Third parties should be able to verify:

* `SHA-256(canonicalize(setter.py)) == P_hash`

---

## 10. Error Codes & Diagnostics (Recommended)

Use stable, machine-readable error codes.

Examples:

### Static gate errors

* `E_STATIC_LINE_LIMIT`
* `E_STATIC_CHAR_LIMIT`
* `E_STATIC_IMPORT_FORBIDDEN`
* `E_STATIC_DANGEROUS_BUILTIN`
* `E_STATIC_AST_PARSE`

### Sandbox/runtime errors

* `E_SANDBOX_FORBIDDEN_IMPORT`
* `E_SANDBOX_IO_ATTEMPT`
* `E_SANDBOX_SUBPROCESS_ATTEMPT`
* `E_TIMEOUT`
* `E_OOM`

### Interface errors

* `E_INTERFACE_MISSING`
* `E_INTERFACE_BAD_RETURN_TYPE`
* `E_INTERFACE_BAD_LENGTH`
* `E_INTERFACE_NON_INT_ELEMENT`

### Determinism

* `E_NONDETERMINISTIC_OUTPUT`

### Judging mismatch

* `E_MISMATCH`

Diagnostics should include:

* which gate failed
* the offending module/symbol if applicable
* earliest mismatch index for judging

---

## 11. Minimal CLI Workflow (Suggested)

A minimal working CLI typically includes:

### `validate <setter_pack_dir>`

* run Gate A–D
* print pass/fail + diagnostics

### `publish <setter_pack_dir> --out published.json`

* run validate
* canonicalize + compute `P_hash`
* generate disclosure
* write `published.json`

### `judge <published.json> <solver_pack_dir>`

* load setter by problem_id (or stored ground truth)
* run solver
* compare and output verdict JSON

### `reveal <published.json> --out reveal_dir`

* export setter source + metadata
* optionally export logs

---

## 12. Implementation Notes & Tradeoffs

### 12.1 Sandboxing in Python is hard

A pure-Python “restricted builtins” approach is not bulletproof against adversarial code. For early prototypes it is acceptable, but for public competitions consider process- or container-level sandboxes.

### 12.2 Keep the interface small

Favor `seq(n)` or `solver()` and fixed `N_check`. This reduces complexity and avoids ambiguous I/O contracts.

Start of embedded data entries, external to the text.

import Literature.AnabelianGeometry.AbsoluteAnabelian.LogShellVolumes
import Literature.AnabelianGeometry.AbsoluteAnabelian.LocalVolumesNonarchimedeanProofs
import Literature.AnabelianGeometry.AbsoluteAnabelian.LocalVolumesArchimedeanProofs
import Literature.IUT.LogThetaLattice.HolomorphicLogShellsProofs
import HarnessLib

/-!
# [AbsTopIII] Corollary 5.10 (ii) "Log-Frobenius Compatibility of Log-volumes" AT THE GENUINE FAMILY OF
# COMPLETIONS (D-0079 L-F sub-cell [AbsTop*]+[AbsAnab], `plan/L4/LF-ABSTOP.tsv` row F-0161
# `LogVolumesLogCompatible`; seat abc-iut-w5-d246; proof-only bridging file, 0 `def`)

S. Mochizuki, *Topics in absolute anabelian geometry III: global reconstruction algorithms*, J. Math. Sci.
Univ. Tokyo **22** (2015) 939–1156, Cor. 5.10 (ii) p. 147 of the author's manuscript
[cite: MochizukiAbsTopIII2015, Cor 5.10 (ii) p. 147]:

> "(ii) (Log-Frobenius Compatibility of Log-volumes) … the log-volume (resp. radial log-volume) computed at
> `⋎ ∈ L` is compatible [cf. Proposition 5.7, (i), (c); (ii), (c)], relative to the relevant log-homotopy,
> with the log-volume (resp. angular log-volume) computed at `⋎ + 1 ∈ L`."

The row's declaration (abc-iut-L4-t3, `LogShellVolumes.lean`, DEFS-FROZEN) is the SCHEMA
`LogVolumesLogCompatible K log hasArc := (∀ v, LogVolumeCompatible (log v)) ∧ (hasArc → ExpLogVolumeCompatible)`
over a FREE family of maps `log v : K v → K v`; its universal closure is false (a free `log` need not preserve
log-volumes: `exists_not_logVolumeCompatible`, `not_forall_logVolumeCompatible`, `LogShellVolumesSchemaNegative.lean`).
What print asserts is the instance at THE logarithms of the completions: at every nonarchimedean place the
`p_v`-adic logarithm `log_{k_v}` (abc-iut-S1's `Literature.IUT.LogVolume.unitLog` on a `p_v`-adic field, extended by
junk values off the units) and at the archimedean places the exponential of `ℂ`.  Both conjuncts are ALREADY
theorems of the cell: `logVolumeCompatible_unitLog` (`LocalVolumesNonarchimedeanProofs.lean`: Prop. 5.7 (i)(c) for
`log_p`, from abc-iut-L3-t11's `isIsometricOnSmallBalls_unitLog` and abc-iut-S2's
`LogVolumeCompatibleOfIsometric_holds`) and `ComplexVolume.ExpLogVolumeCompatible_holds`
(`LocalVolumesArchimedeanProofs.lean`: Prop. 5.7 (ii)(c)).  This file records the CONJUNCTION with the row's
declaration as conclusion head, for EVERY family of genuine completions (any index types, any residue
characteristics `p_v`, with or without archimedean places), and its twin at the standard-model structure
`PadicLogOnUnits.ofUnitLog p_v (K v)` of `LogShellsOfUnitLog.lean` (whose `log` field IS `unitLog`;
abc-iut-L6-d2's `logVolumeCompatible_ofUnitLog`).  No hypothesis beyond "the `K v` are `p_v`-adic fields".

Honest framing: a FACT row is an assumption label on OUR typed statement of a refereed 2015 result; PROVED =
OUR kernel check of OUR typed instance form; nothing here bears on, or takes a side on, [IUTchIII] Cor. 3.12.
-/

set_option autoImplicit false

noncomputable section

namespace Literature.IUT.LogThetaLattice

open Literature.AnabelianGeometry.AbsoluteAnabelian

/-- **[AbsTopIII] Cor. 5.10 (ii) at THE genuine family of completions** (row F-0161): for every family
`K v` (`v ∈ V^non`) of `p_v`-adic fields — complete nonarchimedean fields that are normed `ℚ_{p_v}`-algebras,
locally compact — the log-volumes are compatible with the `p_v`-adic logarithms `log_{k_v}` at every
nonarchimedean place (Prop. 5.7 (i)(c)) and, when there are archimedean places, the radial/angular log-volumes of
`ℂ` are compatible with the exponential (Prop. 5.7 (ii)(c)).  Conjunction of `logVolumeCompatible_unitLog` and
`ComplexVolume.ExpLogVolumeCompatible_holds`, no further hypothesis. [cite: MochizukiAbsTopIII2015, Cor 5.10 (ii) p. 147] -/
theorem logVolumesLogCompatible_unitLog {Vnon : Type} (p : Vnon → ℕ) [∀ v, Fact (p v).Prime]
    (K : Vnon → Type) [∀ v, NontriviallyNormedField (K v)] [∀ v, NormedAlgebra ℚ_[p v] (K v)]
    [∀ v, IsUltrametricDist (K v)] [∀ v, ProperSpace (K v)] [∀ v, MeasurableSpace (K v)]
    [∀ v, BorelSpace (K v)] (hasArc : Prop) :
    Literature.AnabelianGeometry.AbsoluteAnabelian.LogVolumesLogCompatible K
      (fun v => (Literature.IUT.LogVolume.unitLog : K v → K v)) hasArc :=
  ⟨fun v => logVolumeCompatible_unitLog (p v), fun _ => ComplexVolume.ExpLogVolumeCompatible_holds⟩

/-- **[AbsTopIII] Cor. 5.10 (ii) at THE standard-model structures `PadicLogOnUnits.ofUnitLog p_v (K v)`**
(row F-0161, the form the log-shell rows F-0160/F-0162/F-0163 are instanced at): the family of their `log` fields
— which are the `p_v`-adic logarithms — is log-volume compatible at every place (abc-iut-L6-d2's
`logVolumeCompatible_ofUnitLog` at each `v`, and `ComplexVolume.ExpLogVolumeCompatible_holds`).
[cite: MochizukiAbsTopIII2015, Cor 5.10 (ii) p. 147] -/
theorem logVolumesLogCompatible_ofUnitLog {Vnon : Type} (p : Vnon → ℕ) [∀ v, Fact (p v).Prime]
    (K : Vnon → Type) [∀ v, NontriviallyNormedField (K v)] [∀ v, NormedAlgebra ℚ_[p v] (K v)]
    [∀ v, IsUltrametricDist (K v)] [∀ v, ProperSpace (K v)] [∀ v, MeasurableSpace (K v)]
    [∀ v, BorelSpace (K v)] (hasArc : Prop) :
    Literature.AnabelianGeometry.AbsoluteAnabelian.LogVolumesLogCompatible K
      (fun v => (PadicLogOnUnits.ofUnitLog (p v) (K v)).log) hasArc :=
  ⟨fun v => logVolumeCompatible_ofUnitLog (p v) (K v), fun _ => ComplexVolume.ExpLogVolumeCompatible_holds⟩

/-- **The single-place case** (one nonarchimedean completion `K`, archimedean places present or not), the
shape a consumer working one prime at a time instantiates: Cor. 5.10 (ii) for the one-member family.
[cite: MochizukiAbsTopIII2015, Cor 5.10 (ii) p. 147] -/
theorem logVolumesLogCompatible_unitLog_single (p : ℕ) [Fact p.Prime] (K : Type) [NontriviallyNormedField K]
    [NormedAlgebra ℚ_[p] K] [IsUltrametricDist K] [ProperSpace K] [MeasurableSpace K] [BorelSpace K]
    (hasArc : Prop) :
    Literature.AnabelianGeometry.AbsoluteAnabelian.LogVolumesLogCompatible (fun _ : PUnit => K)
      (fun _ => (Literature.IUT.LogVolume.unitLog : K → K)) hasArc :=
  logVolumesLogCompatible_unitLog (fun _ => p) (fun _ : PUnit => K) hasArc

end Literature.IUT.LogThetaLattice

end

### 12.3 Treat all disclosure as generated artifacts

Trial 002 showed how easy it is to corrupt a problem by copying large integers manually. This platform must prevent that class of failure entirely.

---

## 13. Season Configuration (Recommended)

A `season.toml` / `config.json` can fix:

* allowed imports
* banned modules/builtins
* N_check, disclosure rule
* time/memory limits
* canonicalization policy
* judging thresholds (100/200)

The platform should embed the relevant configuration in `published.json.platform` for auditability.